В ту пору Мандельштам утверждал, что «русский язык – язык эллинистический»:
живые силы эллинской культуры… устремились в лоно русской речи, сообщив ей самоуверенную тайну эллинистического мировоззрения 109…
Вопрос об эллинизме русской культуры, на мой взгляд, спорный, а после революционных преобразований Петра Великого и вовсе неясно к какому именно типу ее отнести и как определить ее основные «характеристики». Мандельштаму это, во всяком случае, не удалось, и ему, как и многим и очень глубокомысленным деятелям русской культуры начала 20 века, оставалось лишь жонглировать различными культурными стереотипами: «язычество», «эллинизм», «христианство», «буддизм», «средневековье». Возможно, русская культура (после Петра) и была «всем понемножку», такой эклектической смесью. Но очевидно одно: Мандельштам был за жизнь деятельную, созидательную, против созерцательности и отчаяния перед лицом смерти. Он видел жизнь и время иначе. И «река времен» для него не воронка, что все топит в пропасти забвенья, а «длительность» Бергсона, накопление памяти и рост жизни. А Державин был выразителем противоположных основ культуры, и его восьмистишие – гениальная по силе выразительности песнь отрешения от жизни, пароксизм любовного слияния со смертью.
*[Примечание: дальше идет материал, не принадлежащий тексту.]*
/-- **The shrunken attaching map `h̄ ∘ ρ_ε` is the boundary tube on the unit disc bundle of
`T ∩ ∂D⁴`**: for `y ∈ T` of depth `0`, `(h̄ ∘ ρ_ε) y = incl (sphereTube h̄ (angle y, fibre y))`
— the clause `carvedEmbed_handle` of `DottedCircleDiagram.Realization`. [cite: Kirby1989, Ch. I §2] -/
theorem shrink_eq_incl_sphereTube (y : 𝕋) (hy : tubeDepth y = 0) :
    (h.shrink hε hε2).toFun y =
      (closedBallBoundaryData 3).incl (h.sphereTube hε hε2 (tubeAngle y, tubeFibre y)) := by
  have hv : ‖tubeFibre y‖ ^ 2 < 1 := by
    have := norm_tubeFibre_lt_one y
    nlinarith [norm_nonneg (tubeFibre y)]
  have hy' : y = mkTubePt (tubeAngle y) (tubeFibre y) 0 le_rfl (depth_zero_pos hv) := by
    have hpos : 0 < 1 - tubeDepth y - ‖tubeFibre y‖ ^ 2 := by rw [hy]; exact depth_zero_pos hv
    conv_lhs => rw [← mkTubePt_tube y (tubeDepth_nonneg y) hpos]
    apply Subtype.ext; apply Subtype.ext
    show mkVec _ _ _ = mkVec _ _ _
    rw [hy]
  rw [h.incl_sphereTube hε hε2]
  conv_lhs => rw [hy']
  exact h.shrink_mkTubePt hε hε2 (tubeAngle y) hv

/-- **The core of the boundary tube is the attaching circle**: `sphereTube h̄ (θ, 0)` is the
point `h̄ (θ, 0, 0)` of the attaching circle, read in `S³`. [cite: Kosinski1993, VI §6] -/
theorem incl_sphereTube_zero (θ : 𝕊 1) :
    (closedBallBoundaryData 3).incl (h.sphereTube hε hε2 (θ, 0)) = h.attachingCircle θ := by
  rw [h.incl_sphereTube hε hε2]
  show h.toFun _ = h.toFun (coreTubePt θ)
  congr 1
  have hv : ‖(0 : 𝔼 2)‖ ^ 2 < 1 := by rw [norm_zero]; norm_num
  have h1 : coreTubePt θ = mkTubePt θ 0 0 le_rfl (depth_zero_pos hv) := by
    have hpos : 0 < 1 - tubeDepth (coreTubePt θ) - ‖tubeFibre (coreTubePt θ)‖ ^ 2 := by
      rw [tubeDepth_coreTubePt, tubeFibre_coreTubePt, norm_zero]; norm_num
    conv_lhs => rw [← mkTubePt_tube (coreTubePt θ) (tubeDepth_nonneg _) hpos]
    apply Subtype.ext; apply Subtype.ext
    show mkVec _ _ _ = mkVec _ _ _
    rw [tubeAngle_coreTubePt, tubeFibre_coreTubePt, tubeDepth_coreTubePt]
  rw [h1]
  apply Subtype.ext; apply Subtype.ext
  show mkVec _ _ _ = mkVec _ _ _
  rw [fibreSqueeze_zero]

/-! ### §2 Smoothness -/

/-- `(θ, v) ↦ (θ, φ_ε v, 0) ∈ T` is smooth. [folklore] -/
theorem contMDiff_sphereTubePt :
    ContMDiff ((𝓡 1).prod 𝓘(ℝ, 𝔼 2)) (𝓡∂ 4) ∞ fun p : (𝕊 1) × (𝔼 2) => sphereTubePt hε hε2 p.1 p.2 := by
  intro p
  apply contMDiffAt_handleTube_mk
  have h1 : ContMDiffOn ((𝓡 1).prod 𝓘(ℝ, 𝔼 2)) 𝓘(ℝ, 𝔼 4) ∞
      (fun p : (𝕊 1) × (𝔼 2) => mkVec ((p.1 : 𝔼 2)) (fibreSqueeze ε p.2) 0) univ :=
    contMDiffOn_mkVec ((contMDiff_coe_sphere.comp contMDiff_fst).contMDiffOn)
      (((contDiff_fibreSqueeze hε).contMDiff.comp contMDiff_snd).contMDiffOn) contMDiffOn_const
      fun p _ => depth_zero_pos_fibreSqueeze hε hε2 p.2
  exact (h1 p (mem_univ p)).contMDiffAt univ_mem

/-- **The boundary tube is smooth** (factor `h̄ ∘ (θ, φ_ε v, 0)` through the immersion
`S³ ↪ D⁴`, `ContMDiff.iff_comp_isImmersion`). [folklore] -/
theorem contMDiff_sphereTube : ContMDiff ((𝓡 1).prod 𝓘(ℝ, 𝔼 2)) (𝓡 3) ∞ (h.sphereTube hε hε2) := by
  have hsm : ContMDiff ((𝓡 1).prod 𝓘(ℝ, 𝔼 2)) (𝓡∂ 4) ∞
      ((closedBallBoundaryData 3).incl ∘ h.sphereTube hε hε2) := by
    rw [h.incl_comp_sphereTube hε hε2]
    exact h.isSmoothEmbedding.contMDiff.comp (contMDiff_sphereTubePt hε hε2)
  have hc : Continuous (h.sphereTube hε hε2) :=
    (closedBallBoundaryData 3).isSmoothEmbedding.isEmbedding.continuous_iff.2 hsm.continuous
  exact (ContMDiff.iff_comp_isImmersion (closedBallBoundaryData 3).isSmoothEmbedding.isImmersion).2 ⟨hc, hsm⟩

/-! ### §3 The boundary tube is an open map -/

omit hε hε2 in
/-- **Boundary points of `T` are the points of norm `1`.** [folklore] -/
theorem mem_boundary_handleTube_iff (y : 𝕋) : y ∈ (𝓡∂ 4).boundary 𝕋 ↔ ‖tubeVec y‖ = 1 := by
  rw [mem_boundary_opens_iff (handleTube 3 2) y, boundary_closedBall]
  rfl

omit hε hε2 in
/-- **`h̄ y ∈ ∂D⁴` iff `y` lies on the boundary sphere** (open smooth embeddings preserve boundary
points). [cite: Kosinski1993, VI §6] -/
theorem apply_mem_range_incl_iff (y : 𝕋) :
    h.toFun y ∈ range (closedBallBoundaryData 3).incl ↔ tubeDepth y = 0 := by
  rw [(closedBallBoundaryData 3).range_incl,
    mem_boundary_iff_of_isSmoothEmbedding h.isSmoothEmbedding h.isOpen_range y,
    mem_boundary_handleTube_iff, tubeDepth_eq_zero_iff]

omit hε2 in
/-- The set of tube points read back in `S¹ × ℝ²` through `φ_ε⁻¹`, meeting a given open set:
it is open. [folklore] -/
theorem isOpen_preimage_coords {U : Set ((𝕊 1) × (𝔼 2))} (hU : IsOpen U) :
    IsOpen {y : 𝕋 | ‖tubeFibre y‖ ^ 2 < 2 * ε ∧ (tubeAngle y, fibreUnsqueeze ε (tubeFibre y)) ∈ U} := by
  have hO : IsOpen {y : 𝕋 | ‖tubeFibre y‖ ^ 2 < 2 * ε} :=
    isOpen_lt ((continuous_norm.comp contMDiff_tubeFibre.continuous).pow 2) continuous_const
  have hc : ContinuousOn (fun y : 𝕋 => (tubeAngle y, fibreUnsqueeze ε (tubeFibre y)))
      {y : 𝕋 | ‖tubeFibre y‖ ^ 2 < 2 * ε} := by
    intro y hy
    exact (contMDiff_tubeAngle.continuous.continuousAt.prodMk
      ((contDiffAt_fibreUnsqueeze hε hy).continuousAt.comp
        contMDiff_tubeFibre.continuous.continuousAt)).continuousWithinAt
  exact hc.isOpen_inter_preimage hO hU

/-- **The image of an open set under the boundary tube**: `sphereTube '' U` is the preimage
under `incl` of the open set `h̄(V)`, `V` the tube points whose coordinates `(angle, φ_ε⁻¹ fibre)`
lie in `U`. [folklore] -/
theorem image_sphereTube_eq {U : Set ((𝕊 1) × (𝔼 2))} :
    h.sphereTube hε hε2 '' U = (closedBallBoundaryData 3).incl ⁻¹' (h.toFun ''
      {y : 𝕋 | ‖tubeFibre y‖ ^ 2 < 2 * ε ∧ (tubeAngle y, fibreUnsqueeze ε (tubeFibre y)) ∈ U}) := by
  ext x
  constructor
  · rintro ⟨⟨θ, v⟩, hp, rfl⟩
    refine ⟨sphereTubePt hε hε2 θ v, ⟨?_, ?_⟩, (h.incl_sphereTube hε hε2 (θ, v)).symm⟩
    · rw [tubeFibre_sphereTubePt]; exact norm_fibreSqueeze_sq_lt hε v
    · rw [tubeAngle_sphereTubePt, tubeFibre_sphereTubePt, fibreUnsqueeze_fibreSqueeze hε]
      exact hp
  · rintro ⟨y, ⟨hy2, hyU⟩, hyx⟩
    -- `y` is a boundary point, of depth `0`
    have hy0 : tubeDepth y = 0 := (h.apply_mem_range_incl_iff y).1 ⟨x, hyx.symm⟩
    set v := fibreUnsqueeze ε (tubeFibre y) with hv
    have hφ : fibreSqueeze ε v = tubeFibre y := fibreSqueeze_fibreUnsqueeze hε hy2
    have hy' : sphereTubePt hε hε2 (tubeAngle y) v = y := by
      have hfib : ‖tubeFibre y‖ ^ 2 < 1 := by
        have := norm_tubeFibre_lt_one y
        nlinarith [norm_nonneg (tubeFibre y)]
      have hpos : 0 < 1 - tubeDepth y - ‖tubeFibre y‖ ^ 2 := by rw [hy0]; exact depth_zero_pos hfib
      conv_rhs => rw [← mkTubePt_tube y (tubeDepth_nonneg y) hpos]
      apply Subtype.ext; apply Subtype.ext
      show mkVec _ _ _ = mkVec _ _ _
      rw [hφ, hy0]
    refine ⟨(tubeAngle y, v), hyU, (closedBallBoundaryData 3).injective_incl ?_⟩
    rw [h.incl_sphereTube hε hε2, ← hyx]
    exact congrArg h.toFun hy'

/-- **The boundary tube is an open map.** [folklore] -/
theorem isOpenMap_sphereTube : IsOpenMap (h.sphereTube hε hε2) := fun U hU => by
  rw [h.image_sphereTube_eq hε hε2]
  exact (h.isOpenMap_toFun _ (isOpen_preimage_coords hε hU)).preimage
    (closedBallBoundaryData 3).isSmoothEmbedding.contMDiff.continuous

/-- The boundary tube has open range. [folklore] -/
theorem isOpen_range_sphereTube : IsOpen (range (h.sphereTube hε hε2)) := by
  rw [← image_univ]; exact h.isOpenMap_sphereTube hε hε2 _ isOpen_univ

/-- The boundary tube is an open topological embedding. [folklore] -/
theorem isOpenEmbedding_sphereTube : Topology.IsOpenEmbedding (h.sphereTube hε hε2) :=
  .of_continuous_injective_isOpenMap (h.contMDiff_sphereTube hε hε2).continuous
    (h.injective_sphereTube hε hε2) (h.isOpenMap_sphereTube hε hε2)

/-! ### §4 The inverse and the embedding -/

/-- **The inverse of the boundary tube** (on all of `S³`, meaningful on the range):
`x ↦ (angle, φ_ε⁻¹ fibre) (h̄⁻¹ (incl x))`. [folklore] -/
def sphereUntube (x : 𝕊 3) : (𝕊 1) × (𝔼 2) :=
  (tubeAngle ((openEmbeddingChart h.isSmoothEmbedding h.isOpen_range).symm
      ((closedBallBoundaryData 3).incl x)),
    fibreUnsqueeze ε (tubeFibre ((openEmbeddingChart h.isSmoothEmbedding h.isOpen_range).symm
      ((closedBallBoundaryData 3).incl x))))

/-- `sphereUntube ∘ sphereTube = id`. [folklore] -/
theorem sphereUntube_sphereTube (p : (𝕊 1) × (𝔼 2)) :
    h.sphereUntube (ε := ε) (h.sphereTube hε hε2 p) = p := by
  obtain ⟨θ, v⟩ := p
  unfold sphereUntube
  rw [h.incl_sphereTube hε hε2, openEmbeddingChart_symm_apply,
    tubeAngle_sphereTubePt, tubeFibre_sphereTubePt, fibreUnsqueeze_fibreSqueeze hε]

/-- **The inverse is smooth on the range of the boundary tube.** [folklore] -/
theorem contMDiffOn_sphereUntube :
    ContMDiffOn (𝓡 3) ((𝓡 1).prod 𝓘(ℝ, 𝔼 2)) ∞ (h.sphereUntube (ε := ε)) (range (h.sphereTube hε hε2)) := by
  set H := openEmbeddingChart h.isSmoothEmbedding h.isOpen_range with hH
  have hincl : ContMDiff (𝓡 3) (𝓡∂ 4) ∞ (closedBallBoundaryData 3).incl :=
    (closedBallBoundaryData 3).isSmoothEmbedding.contMDiff
  have hHs : ContMDiffOn (𝓡∂ 4) (𝓡∂ 4) ∞ H.symm (range h.toFun) := by
    have := contMDiffOn_openEmbeddingChart_symm h.isSmoothEmbedding h.isOpen_range
    rwa [openEmbeddingChart_target] at this
  have hmaps : MapsTo (closedBallBoundaryData 3).incl (range (h.sphereTube hε hε2)) (range h.toFun) := by
    rintro _ ⟨p, rfl⟩
    rw [h.incl_sphereTube hε hε2]
    exact mem_range_self _
  have hcomp : ContMDiffOn (𝓡 3) (𝓡∂ 4) ∞ (fun x => H.symm ((closedBallBoundaryData 3).incl x))
      (range (h.sphereTube hε hε2)) := hHs.comp hincl.contMDiffOn hmaps
  have hfib : ContMDiffOn (𝓡 3) 𝓘(ℝ, 𝔼 2) ∞
      (fun x => tubeFibre (H.symm ((closedBallBoundaryData 3).incl x))) (range (h.sphereTube hε hε2)) :=
    contMDiff_tubeFibre.comp_contMDiffOn hcomp
  have h2 : ContMDiffOn (𝓡 3) 𝓘(ℝ, 𝔼 2) ∞
      (fun x => fibreUnsqueeze ε (tubeFibre (H.symm ((closedBallBoundaryData 3).incl x))))
      (range (h.sphereTube hε hε2)) := by
    intro x hx
    obtain ⟨⟨θ, v⟩, rfl⟩ := hx
    have hy : H.symm ((closedBallBoundaryData 3).incl (h.sphereTube hε hε2 (θ, v))) =
        sphereTubePt hε hε2 θ v := by
      rw [h.incl_sphereTube hε hε2, hH, openEmbeddingChart_symm_apply]
    have hlt : ‖tubeFibre (H.symm ((closedBallBoundaryData 3).incl (h.sphereTube hε hε2 (θ, v))))‖ ^ 2 <
        2 * ε := by
      rw [hy, tubeFibre_sphereTubePt]; exact norm_fibreSqueeze_sq_lt hε v
    have hcomp' : ContMDiffWithinAt (𝓡 3) 𝓘(ℝ, 𝔼 2) ∞
        (fibreUnsqueeze ε ∘ fun x => tubeFibre (H.symm ((closedBallBoundaryData 3).incl x)))
        (range (h.sphereTube hε hε2)) (h.sphereTube hε hε2 (θ, v)) :=
      ContMDiffAt.comp_contMDiffWithinAt (g := fibreUnsqueeze ε) _
        (contDiffAt_fibreUnsqueeze hε hlt).contMDiffAt (hfib _ ⟨(θ, v), rfl⟩)
    exact hcomp'
  exact (contMDiff_tubeAngle.comp_contMDiffOn hcomp).prodMk h2

/-- **The boundary tube `S¹ × ℝ² ↪ S³` of an attaching map over `D⁴` is a smooth embedding**
(criterion `isSmoothEmbedding_of_openPartialHomeomorph` for the two boundaryless models, their
model vector spaces `ℝ¹ × ℝ²`, `ℝ³` being identified by a linear isomorphism).
[cite: Kosinski1993, VI §6] -/
theorem isSmoothEmbedding_sphereTube :
    Manifold.IsSmoothEmbedding ((𝓡 1).prod 𝓘(ℝ, 𝔼 2)) (𝓡 3) ∞ (h.sphereTube hε hε2) := by
  have hopen := h.isOpenEmbedding_sphereTube hε hε2
  have L : (EuclideanSpace ℝ (Fin 1) × 𝔼 2) ≃L[ℝ] 𝔼 3 := ContinuousLinearEquiv.ofFinrankEq (by simp)
  have hsrc : (hopen.toOpenPartialHomeomorph (h.sphereTube hε hε2)).source = univ := rfl
  have htgt : (hopen.toOpenPartialHomeomorph (h.sphereTube hε hε2)).target =
      range (h.sphereTube hε hε2) := by
    rw [Topology.IsOpenEmbedding.toOpenPartialHomeomorph_target]
  refine isSmoothEmbedding_of_openPartialHomeomorph (I := (𝓡 1).prod 𝓘(ℝ, 𝔼 2)) (J := 𝓡 3) (n := ∞)
    (hopen.toOpenPartialHomeomorph (h.sphereTube hε hε2)) hsrc
    ((h.contMDiff_sphereTube hε hε2).contMDiffOn) ?_ L
  rw [htgt]
  refine (h.contMDiffOn_sphereUntube hε hε2).congr fun x hx => ?_
  obtain ⟨p, rfl⟩ := hx
  rw [h.sphereUntube_sphereTube]
  exact hopen.toOpenPartialHomeomorph_left_inv (f := h.sphereTube hε hε2)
Для Державина поток времени несет смерть, а для Мандельштама (и Бергсона) – жизнь. В океане памяти смерти нет 110.
Воздушно‐каменный театр времен растущих
Встал на ноги, и все хотят увидеть всех —
Рожденных, гибельных и смерти не имущих 111.
Природа для Мандельштама – организм, она учится и учит, говорит (слово – «голос материи»), и в «Грифельной оде» он идет в ученичество к природе, вслушивается в ее язык. А речь человека – вершина созидания, собирание времен.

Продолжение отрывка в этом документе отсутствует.